Suggest that requirements related to the lease be grouped together, and
the same for the pool requirements: it makes it clearer.
''Number of pools MUST NOT be limited''[[BR]]
This is should be a separate requirement.
''MUST allow lease reservation for specific hosts (via hooks?)''[[BR]]
Remove the "(via hooks?)"; that is an implementation detail and is not a
requirement. The same goes for the requirement ''MUST allow pool
selection for new clients (via hooks)''.
''additional, flexible information MUST be stored along with lease (e.g.
subscriber-id, relay-id or other options. This may be used for RECONFIGURE
or requested over LEASEQUERY). Number of actual information MUST be
flexible as number of options may increase in the future.'' I suggest:
{{{
It must be possible to store DHCP options with the lease (e.g. subscriber-
id,
relay-id or other options).
* The number of options that can be associated with the lease MUST NOT be
limited.
* No restrictions must exist on the types of options and their data.
* It MUST be possible to store multiple options of the same type with a
particular lease.
}}}
The last requirement in this section: ''MAY allow view/update by existing
tools'' is not really an independent requirement - it is implicitly
covered by the lease/pool manipulation requirements.
'''Scalability Requirements'''[[BR]]
''MUST support option definitions''[[BR]]
I would put this as "MUST be able to store user-defined options".
''MUST allow multiple r/w access''[[BR]]
Clearer to put "MUST be able to support concurrent read/write access from
multiple processes".
''MUST scale from small (mostly sqlite) to medium (e.g. Postgres, MySQL,
Oracle) to large (e.g. cassandra, hadoop) databases''[[BR]]
I would put this as "MUST be able to work with different databases". It
is quite possible that an SQLite database would be too slow and not
support a large DHCP installation. But that is the fault of the database
and not a problem with the system.
'''Lease Information'''[[BR]]
Focus on the information to be stored, not the format. For example, a
valid design would be to separate information about the IPV4/IPV6 leases
into different tables. In that case the size of the address field in the
V4 table would be different from that in the V6 table. I suggest listing
the V4 information and V6 information separately - it is a design choice
if the information is combined in one table.
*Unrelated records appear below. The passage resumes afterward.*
/-- `|emitted| = Ly + 1`. [folklore] -/
theorem length_emitted : g.emitted.length = g.Ly + 1 := by
  rw [emitted, List.length_map, List.length_cons, length_yv]

/-- **Word-size requirements** of a run at word size `W`: the stamps fit (`Sv + V + 1 ≤ 2 ^ W`), the
emulated word size is below `W`, and the input width is at most `W`. [folklore] -/
structure Fits (W : ℕ) : Prop where
  top : g.Sv + g.V + 1 ≤ 2 ^ W
  ws_lt : g.ws < W
  width : inputWidth g.x ≤ W

/-- Under `Fits`, the input words fit. [folklore] -/
theorem Fits.input {g : Params} {W : ℕ} (h : g.Fits W) : ∀ v ∈ g.x, v < 2 ^ W := fun v hv =>
  lt_of_lt_of_le (lt_two_pow_inputWidth_of_mem g.x v hv) (Nat.pow_le_pow_right Nat.two_pos h.width)

/-- The standard linear facts about the ghost parameters under `Fits`. [folklore] -/
theorem facts {W : ℕ} (hF : g.Fits W) :
    g.X = g.Lx + 101 ∧ g.Bv = g.X + g.Lx ∧ g.Sv = g.Bv + g.V + 1 ∧ g.Sv + g.V + 1 ≤ 2 ^ W ∧
    g.V = g.Pw - 1 + g.cM + g.Ly ∧ g.Ly = 2 + 2 * g.nE ∧ 1 ≤ g.Pw ∧ g.Pw < 2 ^ W ∧ 2 ≤ g.Lx ∧
    g.I.n * g.I.d ≤ g.Lx ∧ g.I.n ≤ g.nE ∧ g.I.d ≤ g.nE ∧ g.I.n * (1 + g.I.d) ≤ g.nE ∧
    nV g.I ≤ g.Ly ∧ g.nE = 1 + 2 * g.I.d + 2 * (g.I.n * (1 + g.I.d)) ∧
    g.Lx = 2 + 2 * (g.I.n * g.I.d) ∧ nV g.I = 2 + g.I.d + 2 * g.I.n := by
  have hLx := g.Lx_eq
  have hPw : g.Pw < 2 ^ W := Nat.pow_lt_pow_right (by norm_num) hF.ws_lt
  refine ⟨rfl, rfl, rfl, hF.top, rfl, rfl, Nat.one_le_two_pow, hPw, by omega, by omega, ?_, ?_, ?_,
    nV_le g.I, rfl, hLx, rfl⟩
  · unfold nE ne; nlinarith
  · unfold nE ne; nlinarith
  · unfold nE ne; nlinarith

end

end Params

/-! ### Written data -/

/-- `writeFrom base L mem`: the memory `mem` with the words of `L` written at `base, base + 1, …`.
[folklore] -/
def writeFrom (base : ℕ) (L : List ℕ) (mem : ℕ → ℕ) : ℕ → ℕ := fun a =>
  if base ≤ a ∧ a < base + L.length then L.getD (a - base) 0 else mem a

/-- Below the base nothing is written. [folklore] -/
theorem writeFrom_of_lt {base : ℕ} (L : List ℕ) (mem : ℕ → ℕ) {a : ℕ} (ha : a < base) :
    writeFrom base L mem a = mem a := by
  unfold writeFrom; rw [if_neg (by omega)]

/-- Past the written words nothing is written. [folklore] -/
theorem writeFrom_of_le {base : ℕ} (L : List ℕ) (mem : ℕ → ℕ) {a : ℕ} (ha : base + L.length ≤ a) :
    writeFrom base L mem a = mem a := by
  unfold writeFrom; rw [if_neg (by omega)]

/-- The written words. [folklore] -/
theorem writeFrom_base_add {base : ℕ} (L : List ℕ) (mem : ℕ → ℕ) {i : ℕ} (hi : i < L.length) :
    writeFrom base L mem (base + i) = L.getD i 0 := by
  unfold writeFrom; rw [if_pos ⟨by omega, by omega⟩, Nat.add_sub_cancel_left]

/-- Writing nothing. [folklore] -/
@[simp] theorem writeFrom_nil (base : ℕ) (mem : ℕ → ℕ) : writeFrom base [] mem = mem := by
  funext a; unfold writeFrom; rw [if_neg (by simp)]

/-- **Emitting one more word**: updating the cell after the written words extends the list.
[folklore] -/
theorem update_writeFrom (base : ℕ) (L : List ℕ) (mem : ℕ → ℕ) (v : ℕ) :
    Function.update (writeFrom base L mem) (base + L.length) v = writeFrom base (L ++ [v]) mem := by
  funext a
  by_cases ha : a = base + L.length
  · subst ha
    rw [Function.update_self, writeFrom_base_add _ _ (by simp), List.getD_eq_getElem _ _ (by simp)]
    simp
  · rw [Function.update_of_ne ha]
    unfold writeFrom
    by_cases hin : base ≤ a ∧ a < base + L.length
    · rw [if_pos hin, if_pos ⟨hin.1, by simp; omega⟩, List.getD_eq_getElem _ _ (by omega),
        List.getD_eq_getElem _ _ (by simp; omega), List.getElem_append_left (by omega)]
    · rw [if_neg hin, if_neg (by simp; omega)]

namespace Params

variable (g : Params) {W : ℕ} {O : List ℕ → List ℕ}

/-! ### Register conventions -/

/-- The registers after the setup: `X, n, d, ne, Ly, nV, Bv`. [folklore] -/
structure Regs (m : ℕ → ℕ) : Prop where
  r0 : m 0 = g.X
  r2 : m 2 = g.I.n
  r3 : m 3 = g.I.d
  r4 : m 4 = g.nE
  r5 : m 5 = g.Ly
  r6 : m 6 = nV g.I
  r10 : m 10 = g.Bv

/-- The environment registers: `Sv, Gv = 0, Pw`. [folklore] -/
structure ERegs (m : ℕ → ℕ) : Prop where
  r11 : m 11 = g.Sv
  r12 : m 12 = 0
  r13 : m 13 = g.Pw

variable {g}

/-- `Regs` survives changes above register `10`. [folklore] -/
theorem Regs.of_frame {m m' : ℕ → ℕ} (h : g.Regs m) (hf : ∀ a, a ≤ 10 → m' a = m a) : g.Regs m' :=
  ⟨(hf 0 (by omega)).trans h.r0, (hf 2 (by omega)).trans h.r2, (hf 3 (by omega)).trans h.r3,
    (hf 4 (by omega)).trans h.r4, (hf 5 (by omega)).trans h.r5, (hf 6 (by omega)).trans h.r6,
    (hf 10 (by omega)).trans h.r10⟩

/-- `ERegs` survives changes outside `11–13`. [folklore] -/
theorem ERegs.of_frame {m m' : ℕ → ℕ} (h : g.ERegs m) (hf : ∀ a, 11 ≤ a → a ≤ 13 → m' a = m a) :
    g.ERegs m' :=
  ⟨(hf 11 (by omega) (by omega)).trans h.r11, (hf 12 (by omega) (by omega)).trans h.r12,
    (hf 13 (by omega) (by omega)).trans h.r13⟩

variable (g)

/-! ### Reading the relocated input -/

/-- Cell `0` after relocation holds `X`. [folklore] -/
@[simp] theorem relocated_zero' : relocated g.x 0 = g.X := by
  rw [relocated_zero]; rfl

/-- Cell `1` after relocation holds `X - 1`. [folklore] -/
@[simp] theorem relocated_one' : relocated g.x 1 = g.X - 1 := by
  rw [relocated_one]; unfold X Lx; omega

/-- The relocated input: `x[j]` sits in cell `X + j` (and `0` past the input). [folklore] -/
theorem relocated_X_add (j : ℕ) : relocated g.x (g.X + j) = g.x.getD j 0 := by
  by_cases hj : j < g.Lx
  · have := relocated_base_add g.x (i := j + 1) (by omega) (by unfold Lx at hj; omega)
    rw [show g.x.length + 100 + (j + 1) = g.X + j by unfold X Lx; omega] at this
    rw [this]; rfl
  · rw [relocated_of_lt g.x (by unfold X Lx at *; omega),
      List.getD_eq_default _ _ (by unfold Lx at hj; omega)]

/-- Everything from `Bv` on is `0` after relocation. [folklore] -/
theorem relocated_of_Bv_le {a : ℕ} (ha : g.Bv ≤ a) : relocated g.x a = 0 :=
  relocated_of_lt g.x (by unfold Bv X Lx at ha; omega)

/-- Word `0` of the input is `n`. [folklore] -/
theorem relocated_X : relocated g.x g.X = g.I.n := by
  have := g.relocated_X_add 0
  rw [Nat.add_zero] at this
  rw [this]; unfold x; rw [List.getD_eq_getElem?_getD, OV_encode_getElem?_zero]; rfl

/-- Word `1` of the input is `d`. [folklore] -/
theorem relocated_X_one : relocated g.x (g.X + 1) = g.I.d := by
  rw [g.relocated_X_add 1]; unfold x; rw [List.getD_eq_getElem?_getD, OV_encode_getElem?_one]; rfl

/-- The bits of the first list, in input order. [folklore] -/
theorem x_getD_bitA {p j : ℕ} (hp : p < g.I.n) (hj : j < g.I.d) :
    g.x.getD (2 + (p * g.I.d + j)) 0 = (bitA g.I p j).toNat := by
  have := OV_encode_getElem?_A g.I ⟨p, hp⟩ ⟨j, hj⟩
  unfold x; rw [List.getD_eq_getElem?_getD, this, Option.getD_some, bitA, dif_pos ⟨hp, hj⟩]

/-- The bits of the second list, in input order. [folklore] -/
theorem x_getD_bitB {q j : ℕ} (hq : q < g.I.n) (hj : j < g.I.d) :
    g.x.getD (2 + (g.I.n * g.I.d + (q * g.I.d + j))) 0 = (bitB g.I q j).toNat := by
  have := OV_encode_getElem?_B g.I ⟨q, hq⟩ ⟨j, hj⟩
  unfold x; rw [List.getD_eq_getElem?_getD, this, Option.getD_some, bitB, dif_pos ⟨hq, hj⟩]

/-! ### The setup phase -/

/-- **Setup, part 1.** From the relocated memory, `setupA` computes the registers `Regs`, leaves
`r21 = Ly`, `r22 = 0`, and does not touch the data. [folklore] -/
theorem setupA_spec (hF : g.Fits W) :
    Achieves W O setupA (relocated g.x)
      (fun m => g.Regs m ∧ m 21 = g.Ly ∧ m 22 = 0 ∧ ∀ a, 100 ≤ a → m a = relocated g.x a) 17 := by
  obtain ⟨hX, hBv, hSv, htop, hV, hLy, hPw1, hPwW, hLx2, hndLx, hnE, hdE, hndE, hnV, hnEdef, hLxdef, hnVdef⟩ :=
    g.facts hF
  have hn : relocated g.x g.X = g.I.n := g.relocated_X
  have hd : relocated g.x (g.X + 1) = g.I.d := g.relocated_X_one
  have hnE' : ((g.I.d + 1) * g.I.n + g.I.d) * 2 + 1 = g.nE := by unfold nE ne; ring
  have hnV' : g.I.n * 2 + g.I.d + 2 = nV g.I := by unfold nV; ring
  have h1 : (g.I.d + 1) * g.I.n ≤ g.nE := by unfold nE ne; nlinarith
  refine achieves_block_of_eq (fun m' hm' => ?_) le_rfl
  simp (disch := first | omega | decide) only [execOps_cons, execOps_nil, execOp, Operand.write,
    Operand.read, merge_apply_of_lt, merge_apply_of_le, update_merge_of_lt, Function.update_self,
    Function.update_of_ne, BinOp.eval_add_of_lt, BinOp.eval_sub_of_le, BinOp.eval_mul_of_lt,
    BinOp.eval_band, Nat.and_self, relocated_zero', hn, hd, hnE', hnV'] at hm'
  subst hm'
  refine ⟨⟨?_, ?_, ?_, ?_, ?_, ?_, ?_⟩, ?_, ?_, fun a ha => ?_⟩
  all_goals (try simp (disch := first | omega | decide) only [merge_apply_of_lt,
    merge_apply_of_le, Function.update_self, Function.update_of_ne])
  all_goals (try simp only [relocated_zero'])
  all_goals omega

/-- **Setup, part 2.** From the registers of `setupA` and `r22 = size Ly`, `setupV` sets the
environment registers `Sv, Gv = 0, Pw` (`ERegs`) and `r23 = V`, keeping `Regs` and the data.
[folklore] -/
theorem setupV_spec (hF : g.Fits W) {m : ℕ → ℕ} (hR : g.Regs m) (h22 : m 22 = Nat.size g.Ly)
    (hD : ∀ a, 100 ≤ a → m a = relocated g.x a) :
    Achieves W O (setupV g.kM g.cM) m
      (fun m' => g.Regs m' ∧ g.ERegs m' ∧ ∀ a, 100 ≤ a → m' a = relocated g.x a) 8 := by
  obtain ⟨hX, hBv, hSv, htop, hV, hLy, hPw1, hPwW, hLx2, hndLx, hnE, hdE, hndE, hnV, hnEdef, hLxdef, hnVdef⟩ :=
    g.facts hF
  have hwsW : g.ws < W := hF.ws_lt
  have hW : W < 2 ^ W := Nat.lt_two_pow_self
  have hws : Nat.size g.Ly * g.kM = g.ws := Nat.mul_comm _ _
  have hPw : 2 ^ g.ws = g.Pw := rfl
  obtain ⟨r0, r2, r3, r4, r5, r6, r10⟩ := hR
  refine achieves_block_of_eq (fun m' hm' => ?_) le_rfl
  simp (disch := first | omega | decide) only [execOps_cons, execOps_nil, execOp, Operand.write,
    Operand.read, merge_apply_of_lt, update_merge_of_lt, Function.update_self, Function.update_of_ne,
    BinOp.eval_add_of_lt, BinOp.eval_sub_of_le, BinOp.eval_mul_of_lt, BinOp.eval_shl_of_lt,
    BinOp.eval_band, Nat.and_self, Nat.one_mul, h22, hws, hPw, r5, r10] at hm'
  subst hm'
  refine ⟨⟨?_, ?_, ?_, ?_, ?_, ?_, ?_⟩, ⟨?_, ?_, ?_⟩, fun a ha => ?_⟩
  all_goals (try simp (disch := first | omega | decide) only [merge_apply_of_lt,
    merge_apply_of_le, Function.update_self, Function.update_of_ne])
  all_goals first | assumption | omega | exact hD _ ha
The following comments are about individual items but, unless the format
of the data is mandated by an RFC, just identify the data to be stored.
* client-id/client-id-length/hw-address: No need to worry about the length
of the client-id field. If this is stored in a string in a database, the
database will handle storing the size information.
* pool-id: There are no pointers in SQL true, but storing in one table the
ID of a row in another table is very common, so does not need a remark.
This would be better described as "Pool from which the lease was
assigned".
* string fqdn: if the fqdn is shared by multiple leases, it may be better
not to store this as a string - perhaps a pointer to a row in another
table. For this reason, just refer to it as fqdn.
* address fqdn_dns: I would by this as "Indication of DNS server where DNS
update was performed". It might not be an address - it could be a pointer
into a separate table that holds both the address of the server along with
the TSIG information needed to access it.
'''Pool Information'''[[BR]]
As noted above, for the requirements it will be clearer to separate out
the V4 pool requirements for the V6 pool requirements.
Not sure what start_lease/end_lease is - it seems to be separate things
for different address types.
Would we want to store comments with individual pool entries? They might
be useful when inspecting the database.
Do we want to store additional flags relating to pools, such as:
* Don't use before ''time''
* Don't use after ''time''
* Don't use
'''Comments on Questions'''[[BR]]
''Do we want to keep separate list of fixed-leases?''[[BR]]
This is a design issue, but I would say no. Treating them the same as
temporary leases - perhaps not even marking them as fixed, just setting
the lease end time to a thousand years in the future - would seem to be
the easiest for implementation purposes.
The need for name reservation is a requirement and should be explicitly
included in the requirements.
''Do we want IPv4 and IPv6 lease structures unified?''[[BR]]
This is a also design issue - the requirements should just state what
needs to be stored and modified.
''Do we want to have subnets and pools split?''[[BR]]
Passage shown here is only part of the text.